(Source data)
+++

set_option maxHeartbeats 1600000 in
/-- **(W3-fg): the weight-two fibre's strict Selmer dual is a finitely generated `ℤ_p⟦T⟧`-module** — the LEAD's `hfg` input of
`TelescopeK2WeightTwoTransportOfInputs.weightTwoTransport_of_inputs`, token for token, proved by name from N1's fibre data
((tor), (unr), (fd₀)) through helpers #9/#10 and Greenberg 2006 Prop. 3.2.
[cite: Greenberg2006, §3 A Prop. 3.2 (p. 358 L37)] [cite: Castella2018Erratum, §2, Lemma 2.1 (p. 2)] -/
theorem weightTwoFg :
    ∀ (W : WeierstrassCurve ℚ) [W.IsElliptic] [W.IsGloballyMinimal] (p : ℕ) [Fact p.Prime],
    ∀ (N : ℕ) [NeZero N] (K : Type) [Field K] [NumberField K] (Dt : ModularParametrizationData W N)
      (H : HeegnerDatum N (NumberField.discr K)) (ιK : K →+* ℂ) (P : (W.baseChange K).toAffine.Point),
      CellC W p → W.conductorNorm ℤ = N →
      IsImaginaryQuadratic K → NumberField.discr K < -4 → SatisfiesHeegnerHypothesis N K →
      (W.quadraticTwist (NumberField.discr K : ℚ)).entireLFunction 1 ≠ 0 →
      WeierstrassCurve.Affine.Point.map ιK.toRatAlgHom P = heegnerPointComplex Dt H →
      ¬ (p : ℤ) ∣ Dt.c → ¬ IsOfFinAddOrder P →
      Odd (NumberField.discr K) →
      ∀ (κ : ZpExtension K p), κ.IsAnticyclotomic →
        ∀ (γ : Field.absoluteGaloisGroup K) [Fact (κ.IsTopGenerator γ)]
          (𝔭 : HeightOneSpectrum (𝓞 K)), ((p : ℕ) : 𝓞 K) ∈ 𝔭.asIdeal →
          𝔭.asIdeal.ramificationIdx (𝓞 ℚ) = 1 → 𝔭.asIdeal.inertiaDeg (𝓞 ℚ) = 1 →
          ∀ (𝔭bar : HeightOneSpectrum (𝓞 K)), ((p : ℕ) : 𝓞 K) ∈ 𝔭bar.asIdeal → 𝔭bar ≠ 𝔭 →
            ((Ideal.span {(p : ℤ)}).primesOver (𝓞 K)).ncard = 2 →
          ∀ (f : CuspForm (CongruenceSubgroup.Gamma0 N) 2), IsNewformOf W f →
            ∀ (ι' : PadicAlgCl p ≃+* ℂ),
              (∀ (w : InfinitePlace K) (k : 𝓞 K),
                k ∈ 𝔭.asIdeal ↔ ‖ι'.symm (w.embedding (k : K))‖ < 1) →
              ∀ (ΩK : ℂ) (Ωp : ℂ_[p]) (Q : PowerSeries 𝓞_ℂ_[p]), ΩK ≠ 0 → ‖Ωp‖ = 1 →
                R1.IsBDPLFunctionInt p ι' 𝔭 κ γ f ΩK Ωp Q →
      ∀ (L : PowerSeries (PowerSeries (unrIntegers p))) (x : ℕ → ℤ_[p]) (D : ℕ → Skinner2016.HidaCongruentForm W p 1),
        (∀ k, ‖x k‖ < 1) ∧ Filter.Tendsto x Filter.atTop (nhds 0) ∧
        (∃ e : ℕ, PowerSeries.C ((p : 𝓞_ℂ_[p]) ^ e) * Q ∈
          Ideal.span {PowerSeries.map (R1.unrToCpInt p) (PowerSeries.map (PowerSeries.constantCoeff (R := unrIntegers p)) L)}) ∧
        (∀ k : ℕ, (∀ y : coeffField (D k).g, ι' ((D k).ι y) = (y : ℂ)) ∧ 2 * ((p : ℤ) - 1) ∣ (D k).k - 2 ∧
          ∃ (ΩKg : ℂ) (Ωpg : ℂ_[p]) (Lg : UnrSeries p), ΩKg ≠ 0 ∧ ‖Ωpg‖ = 1 ∧
            IsBDPLFunctionWt ι' 𝔭 κ γ (D k).g ΩKg Ωpg Lg ∧
          ∃ Ψ : UnrSeries p,
            (∃ U : PowerSeries (PowerSeries (unrIntegers p)),
              PowerSeries.map (PowerSeries.C (R := unrIntegers p)) Ψ =
                L + PowerSeries.C (PowerSeries.X - PowerSeries.C (toUnr p (x k))) * U) ∧
            (∃ e : ℕ, PowerSeries.C ((p : 𝓞_ℂ_[p]) ^ e) * PowerSeries.map (R1.unrToCpInt p) Ψ ∈
              Ideal.span {PowerSeries.map (R1.unrToCpInt p) Lg})) ∧
        (∃ A : ℕ → UnrSeries p, ∀ ℓ : ℕ, ℓ.Prime → ¬ ℓ ∣ N →
          (∃ U : UnrSeries p, A ℓ = PowerSeries.C (toUnr p ((W.frobeniusTrace ℓ : ℤ) : ℤ_[p])) + PowerSeries.X * U) ∧
          ∀ k : ℕ, ∃ (c : unrIntegers p) (U : UnrSeries p),
            A ℓ = PowerSeries.C c + (PowerSeries.X - PowerSeries.C (toUnr p (x k))) * U ∧
            ((c : ℂ_[p]) = algebraMap (PadicAlgCl p) ℂ_[p]
              ((D k).ι ⟨(UpperHalfPlane.qExpansion 1 ⇑(D k).g).coeff ℓ, coeff_mem_coeffField (D k).g ℓ⟩))) →
      ∀ [TopologicalSpace (PowerSeries ℤ_[p])] (A₂ : Type) [AddCommGroup A₂]
        [Module (PowerSeries ℤ_[p]) A₂] [TopologicalSpace A₂] [DiscreteTopology A₂]
        (ρ₂ : ContinuousRep (Field.absoluteGaloisGroup K) (PowerSeries ℤ_[p]) A₂)
        [TopologicalSpace (PowerSeries (PowerSeries ℤ_[p]))]
        [ContinuousSMul (PowerSeries (PowerSeries ℤ_[p])) (BigRepModule (PowerSeries ℤ_[p]) p A₂)]
        [Module (PowerSeries ℤ_[p]) (XBig κ ρ₂ 𝔭bar (∅ : Set (HeightOneSpectrum (𝓞 K))))]
        [IsScalarTower (PowerSeries ℤ_[p]) (PowerSeries (PowerSeries ℤ_[p]))
          (XBig κ ρ₂ 𝔭bar (∅ : Set (HeightOneSpectrum (𝓞 K))))],
        ((∀ a : A₂, ∃ n : ℕ, (PowerSeries.X : PowerSeries ℤ_[p]) ^ n • a = 0) ∧
          (∀ a : A₂, ∃ b : A₂, (PowerSeries.X : PowerSeries ℤ_[p]) • b = a) ∧
          (∀ (k : ℕ) (a : A₂), ∃ b : A₂, (PowerSeries.X - PowerSeries.C (x k)) • b = a) ∧
          (∃ S₀ : Set (HeightOneSpectrum (𝓞 K)), S₀.Finite ∧ GaloisRep.IsUnramifiedOutside S₀ ρ₂) ∧
          (∃ θ₀ : Submodule.torsionBy (PowerSeries ℤ_[p]) A₂ (PowerSeries.X : PowerSeries ℤ_[p]) →+
              PrimaryTorsion (W.baseChange K).geomPoints p,
            (∀ (c : ℤ_[p]) (a : Submodule.torsionBy (PowerSeries ℤ_[p]) A₂ (PowerSeries.X : PowerSeries ℤ_[p])),
                θ₀ (PowerSeries.C c • a) = c • θ₀ a) ∧
            (∀ (σ : Field.absoluteGaloisGroup K)
                (a : Submodule.torsionBy (PowerSeries ℤ_[p]) A₂ (PowerSeries.X : PowerSeries ℤ_[p])),
                θ₀ (BigGaloisRep.torsionRep ρ₂ (PowerSeries.X : PowerSeries ℤ_[p]) σ a) =
                  (W.baseChange K).primaryTorsionGaloisRep p σ (θ₀ a)) ∧
            Finite θ₀.ker ∧ Finite (PrimaryTorsion (W.baseChange K).geomPoints p ⧸ θ₀.range)) ∧
          (∀ k : ℕ, Function.Surjective (algebraMap ℤ_[p] (padicCoeffIntegers (D k).ι)) ∧
            ∃ θ : Submodule.torsionBy (PowerSeries ℤ_[p]) A₂ (PowerSeries.X - PowerSeries.C (x k)) →+
                Cofree (D k).Δ.selfDualRep (padicCoeffField (D k).ι),
              (∀ (c : ℤ_[p])
                  (a : Submodule.torsionBy (PowerSeries ℤ_[p]) A₂ (PowerSeries.X - PowerSeries.C (x k))),
                  θ (PowerSeries.C c • a) = algebraMap ℤ_[p] (padicCoeffIntegers (D k).ι) c • θ a) ∧
              (∀ (σ : Field.absoluteGaloisGroup K)
                  (a : Submodule.torsionBy (PowerSeries ℤ_[p]) A₂ (PowerSeries.X - PowerSeries.C (x k))),
                  θ (BigGaloisRep.torsionRep ρ₂ (PowerSeries.X - PowerSeries.C (x k)) σ a) =
                    (D k).Δ.selfDualCofreeRepOver K σ (θ a)) ∧
              Finite θ.ker ∧ Finite (Cofree (D k).Δ.selfDualRep (padicCoeffField (D k).ι) ⧸ θ.range))) →
        ∀ [Module (PowerSeries ℤ_[p]) (CharacterModule (TorsionControl.selmer (localMap K) (strictSet p 𝔭bar (∅ : Set (HeightOneSpectrum (𝓞 K))))
            (TorsionControl.torsionRep (AnticyclotomicBigGaloisRep κ ρ₂) (PowerSeries.C (PowerSeries.X : PowerSeries ℤ_[p])))))]
          [IsScalarTower (PowerSeries ℤ_[p]) (PowerSeries (PowerSeries ℤ_[p]))
            (CharacterModule (TorsionControl.selmer (localMap K) (strictSet p 𝔭bar (∅ : Set (HeightOneSpectrum (𝓞 K))))
            (TorsionControl.torsionRep (AnticyclotomicBigGaloisRep κ ρ₂) (PowerSeries.C (PowerSeries.X : PowerSeries ℤ_[p])))))],
          Module.Finite (PowerSeries ℤ_[p]) (CharacterModule (TorsionControl.selmer (localMap K) (strictSet p 𝔭bar (∅ : Set (HeightOneSpectrum (𝓞 K))))
            (TorsionControl.torsionRep (AnticyclotomicBigGaloisRep κ ρ₂) (PowerSeries.C (PowerSeries.X : PowerSeries ℤ_[p]))))) := by
  intro W _ _ p _ _N _ K _ _ _Dt _H _ιK _P _ _ _ _ _ _ _ _ _ _ κ _ _γ _ _𝔭 _ _ _ 𝔭bar _ _ _ _f _ _ι' _ _ΩK _Ωp _Q _ _ _
    _L _x _D _ _ A₂ _ _ _ _ ρ₂ _ _ _ _ hFD _ _
  obtain ⟨htor, -, -, hur, ⟨θ₀, hθC, -, hker, -⟩, -⟩ := hFD
  have hpK : (p : K) ≠ 0 := Nat.cast_ne_zero.mpr (Fact.out : p.Prime).ne_zero
  haveI := TelescopeK2TorsionSelmerCofinite.module_finite_characterModule_selmer_torsionRep_twoVar_of_isUnramifiedOutside
    κ ρ₂ (TelescopeK2FibreCofinite.isCofinitelyGenerated_bigRepModule_twoVar_of_fd_primaryTorsion (W.baseChange K) hpK
      htor θ₀ hθC hker) hur 𝔭bar (PowerSeries.C (PowerSeries.X : PowerSeries ℤ_[p]))
  exact TelescopeK2TorsionSelmerCofinite.module_finite_powerSeries_of_twoVar (Y := CharacterModule
      (TorsionControl.selmer (localMap K) (strictSet p 𝔭bar (∅ : Set (HeightOneSpectrum (𝓞 K))))
        (TorsionControl.torsionRep (AnticyclotomicBigGaloisRep κ ρ₂) (PowerSeries.C (PowerSeries.X : PowerSeries ℤ_[p])))))
    (TelescopeK2TorsionSelmerCofinite.smul_characterModule_selmer_torsionRep_eq_zero _ _ _ _)

set_option maxHeartbeats 1600000 in
/-- **W1 (fg): the big unramified Selmer dual `XBig κ ρ₂ 𝔭̄ ∅` is a finitely generated `ℤ_p⟦X⟧⟦T⟧`-module** — the text of the
UNREGISTERED sub-leaf `K2Weight2.stub_bigModuleFinite` token for token, proved by name from N1's fibre data ((tor), (unr), (fd₀)):
cofinite generation of `A₂ ⊗ B^*` (helper #9, p750844/p751255) and Greenberg 2006 Prop. 3.2 with inflation (p748332/p748872).
Closes nothing (W1 is not a registered stub). [cite: Greenberg2006, §3 A Prop. 3.2 (p. 358 L37)] [cite: GreenbergLNM1716, §4] -/
theorem bigModuleFinite :
    ∀ (W : WeierstrassCurve ℚ) [W.IsElliptic] [W.IsGloballyMinimal] (p : ℕ) [Fact p.Prime],
    ∀ (N : ℕ) [NeZero N] (K : Type) [Field K] [NumberField K] (Dt : ModularParametrizationData W N)
      (H : HeegnerDatum N (NumberField.discr K)) (ιK : K →+* ℂ) (P : (W.baseChange K).toAffine.Point),
      CellC W p → W.conductorNorm ℤ = N →
      IsImaginaryQuadratic K → NumberField.discr K < -4 → SatisfiesHeegnerHypothesis N K →
      (W.quadraticTwist (NumberField.discr K : ℚ)).entireLFunction 1 ≠ 0 →
      WeierstrassCurve.Affine.Point.map ιK.toRatAlgHom P = heegnerPointComplex Dt H →
      ¬ (p : ℤ) ∣ Dt.c → ¬ IsOfFinAddOrder P →
      Odd (NumberField.discr K) →
      ∀ (κ : ZpExtension K p), κ.IsAnticyclotomic →
        ∀ (γ : Field.absoluteGaloisGroup K) [Fact (κ.IsTopGenerator γ)]
          (𝔭 : HeightOneSpectrum (𝓞 K)), ((p : ℕ) : 𝓞 K) ∈ 𝔭.asIdeal →
          𝔭.asIdeal.ramificationIdx (𝓞 ℚ) = 1 → 𝔭.asIdeal.inertiaDeg (𝓞 ℚ) = 1 →
          ∀ (𝔭bar : HeightOneSpectrum (𝓞 K)), ((p : ℕ) : 𝓞 K) ∈ 𝔭bar.asIdeal → 𝔭bar ≠ 𝔭 →
            ((Ideal.span {(p : ℤ)}).primesOver (𝓞 K)).ncard = 2 →
          ∀ (f : CuspForm (CongruenceSubgroup.Gamma0 N) 2), IsNewformOf W f →
            ∀ (ι' : PadicAlgCl p ≃+* ℂ),
              (∀ (w : InfinitePlace K) (k : 𝓞 K),
                k ∈ 𝔭.asIdeal ↔ ‖ι'.symm (w.embedding (k : K))‖ < 1) →
              ∀ (ΩK : ℂ) (Ωp : ℂ_[p]) (Q : PowerSeries 𝓞_ℂ_[p]), ΩK ≠ 0 → ‖Ωp‖ = 1 →
                R1.IsBDPLFunctionInt p ι' 𝔭 κ γ f ΩK Ωp Q →
      ∀ (L : PowerSeries (PowerSeries (unrIntegers p))) (x : ℕ → ℤ_[p]) (D : ℕ → Skinner2016.HidaCongruentForm W p 1),
        (∀ k, ‖x k‖ < 1) ∧ Filter.Tendsto x Filter.atTop (nhds 0) ∧
        (∃ e : ℕ, PowerSeries.C ((p : 𝓞_ℂ_[p]) ^ e) * Q ∈
          Ideal.span {PowerSeries.map (R1.unrToCpInt p) (PowerSeries.map (PowerSeries.constantCoeff (R := unrIntegers p)) L)}) ∧
        (∀ k : ℕ, (∀ y : coeffField (D k).g, ι' ((D k).ι y) = (y : ℂ)) ∧ 2 * ((p : ℤ) - 1) ∣ (D k).k - 2 ∧
          ∃ (ΩKg : ℂ) (Ωpg : ℂ_[p]) (Lg : UnrSeries p), ΩKg ≠ 0 ∧ ‖Ωpg‖ = 1 ∧
            IsBDPLFunctionWt ι' 𝔭 κ γ (D k).g ΩKg Ωpg Lg ∧
          ∃ Ψ : UnrSeries p,
            (∃ U : PowerSeries (PowerSeries (unrIntegers p)),
              PowerSeries.map (PowerSeries.C (R := unrIntegers p)) Ψ =
                L + PowerSeries.C (PowerSeries.X - PowerSeries.C (toUnr p (x k))) * U) ∧
            (∃ e : ℕ, PowerSeries.C ((p : 𝓞_ℂ_[p]) ^ e) * PowerSeries.map (R1.unrToCpInt p) Ψ ∈
              Ideal.span {PowerSeries.map (R1.unrToCpInt p) Lg})) ∧
        (∃ A : ℕ → UnrSeries p, ∀ ℓ : ℕ, ℓ.Prime → ¬ ℓ ∣ N →
          (∃ U : UnrSeries p, A ℓ = PowerSeries.C (toUnr p ((W.frobeniusTrace ℓ : ℤ) : ℤ_[p])) + PowerSeries.X * U) ∧
          ∀ k : ℕ, ∃ (c : unrIntegers p) (U : UnrSeries p),
            A ℓ = PowerSeries.C c + (PowerSeries.X - PowerSeries.C (toUnr p (x k))) * U ∧
            ((c : ℂ_[p]) = algebraMap (PadicAlgCl p) ℂ_[p]
              ((D k).ι ⟨(UpperHalfPlane.qExpansion 1 ⇑(D k).g).coeff ℓ, coeff_mem_coeffField (D k).g ℓ⟩))) →
      ∀ [TopologicalSpace (PowerSeries ℤ_[p])] (A₂ : Type) [AddCommGroup A₂]
        [Module (PowerSeries ℤ_[p]) A₂] [TopologicalSpace A₂] [DiscreteTopology A₂]
        (ρ₂ : ContinuousRep (Field.absoluteGaloisGroup K) (PowerSeries ℤ_[p]) A₂)
        [TopologicalSpace (PowerSeries (PowerSeries ℤ_[p]))]
        [ContinuousSMul (PowerSeries (PowerSeries ℤ_[p])) (BigRepModule (PowerSeries ℤ_[p]) p A₂)]
        [Module (PowerSeries ℤ_[p]) (XBig κ ρ₂ 𝔭bar (∅ : Set (HeightOneSpectrum (𝓞 K))))]
        [IsScalarTower (PowerSeries ℤ_[p]) (PowerSeries (PowerSeries ℤ_[p]))
          (XBig κ ρ₂ 𝔭bar (∅ : Set (HeightOneSpectrum (𝓞 K))))],
        ((∀ a : A₂, ∃ n : ℕ, (PowerSeries.X : PowerSeries ℤ_[p]) ^ n • a = 0) ∧
          (∀ a : A₂, ∃ b : A₂, (PowerSeries.X : PowerSeries ℤ_[p]) • b = a) ∧
          (∀ (k : ℕ) (a : A₂), ∃ b : A₂, (PowerSeries.X - PowerSeries.C (x k)) • b = a) ∧
          (∃ S₀ : Set (HeightOneSpectrum (𝓞 K)), S₀.Finite ∧ GaloisRep.IsUnramifiedOutside S₀ ρ₂) ∧
          (∃ θ₀ : Submodule.torsionBy (PowerSeries ℤ_[p]) A₂ (PowerSeries.X : PowerSeries ℤ_[p]) →+
              PrimaryTorsion (W.baseChange K).geomPoints p,
            (∀ (c : ℤ_[p]) (a : Submodule.torsionBy (PowerSeries ℤ_[p]) A₂ (PowerSeries.X : PowerSeries ℤ_[p])),
                θ₀ (PowerSeries.C c • a) = c • θ₀ a) ∧
            (∀ (σ : Field.absoluteGaloisGroup K)
                (a : Submodule.torsionBy (PowerSeries ℤ_[p]) A₂ (PowerSeries.X : PowerSeries ℤ_[p])),
                θ₀ (BigGaloisRep.torsionRep ρ₂ (PowerSeries.X : PowerSeries ℤ_[p]) σ a) =
                  (W.baseChange K).primaryTorsionGaloisRep p σ (θ₀ a)) ∧
            Finite θ₀.ker ∧ Finite (PrimaryTorsion (W.baseChange K).geomPoints p ⧸ θ₀.range)) ∧
          (∀ k : ℕ, Function.Surjective (algebraMap ℤ_[p] (padicCoeffIntegers (D k).ι)) ∧
            ∃ θ : Submodule.torsionBy (PowerSeries ℤ_[p]) A₂ (PowerSeries.X - PowerSeries.C (x k)) →+
                Cofree (D k).Δ.selfDualRep (padicCoeffField (D k).ι),
              (∀ (c : ℤ_[p])
                  (a : Submodule.torsionBy (PowerSeries ℤ_[p]) A₂ (PowerSeries.X - PowerSeries.C (x k))),
                  θ (PowerSeries.C c • a) = algebraMap ℤ_[p] (padicCoeffIntegers (D k).ι) c • θ a) ∧
              (∀ (σ : Field.absoluteGaloisGroup K)
                  (a : Submodule.torsionBy (PowerSeries ℤ_[p]) A₂ (PowerSeries.X - PowerSeries.C (x k))),
                  θ (BigGaloisRep.torsionRep ρ₂ (PowerSeries.X - PowerSeries.C (x k)) σ a) =
                    (D k).Δ.selfDualCofreeRepOver K σ (θ a)) ∧
              Finite θ.ker ∧ Finite (Cofree (D k).Δ.selfDualRep (padicCoeffField (D k).ι) ⧸ θ.range))) →
        Module.Finite (PowerSeries (PowerSeries ℤ_[p])) (XBig κ ρ₂ 𝔭bar (∅ : Set (HeightOneSpectrum (𝓞 K)))) := by
  intro W _ _ p _ _N _ K _ _ _Dt _H _ιK _P _ _ _ _ _ _ _ _ _ _ κ _ _γ _ _𝔭 _ _ _ 𝔭bar _ _ _ _f _ _ι' _ _ΩK _Ωp _Q _ _ _
    _L _x _D _ _ A₂ _ _ _ _ ρ₂ _ _ _ _ hFD
  obtain ⟨htor, -, -, hur, ⟨θ₀, hθC, -, hker, -⟩, -⟩ := hFD
  have hpK : (p : K) ≠ 0 := Nat.cast_ne_zero.mpr (Fact.out : p.Prime).ne_zero
  exact TelescopeK2BigRepUnramified.module_finite_XBig_twoVar_of_isUnramifiedOutside κ ρ₂
    (TelescopeK2FibreCofinite.isCofinitelyGenerated_bigRepModule_twoVar_of_fd_primaryTorsion (W.baseChange K) hpK
      htor θ₀ hθC hker) hur 𝔭bar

+++

Problem description >> Go through the entries. Report every line that contains the word "Prop".

Answer to the problem >>
((tor), (unr), (fd₀)) through helpers #9/#10 and Greenberg 2006 Prop. 3.2.
[cite: Greenberg2006, §3 A Prop. 3.2 (p. 358 L37)] [cite: Castella2018Erratum, §2, Lemma 2.1 (p. 2)] -/
cofinite generation of `A₂ ⊗ B^*` (helper #9, p750844/p751255) and Greenberg 2006 Prop. 3.2 with inflation (p748332/p748872).
Closes nothing (W1 is not a registered stub). [cite: Greenberg2006, §3 A Prop. 3.2 (p. 358 L37)] [cite: GreenbergLNM1716, §4] -/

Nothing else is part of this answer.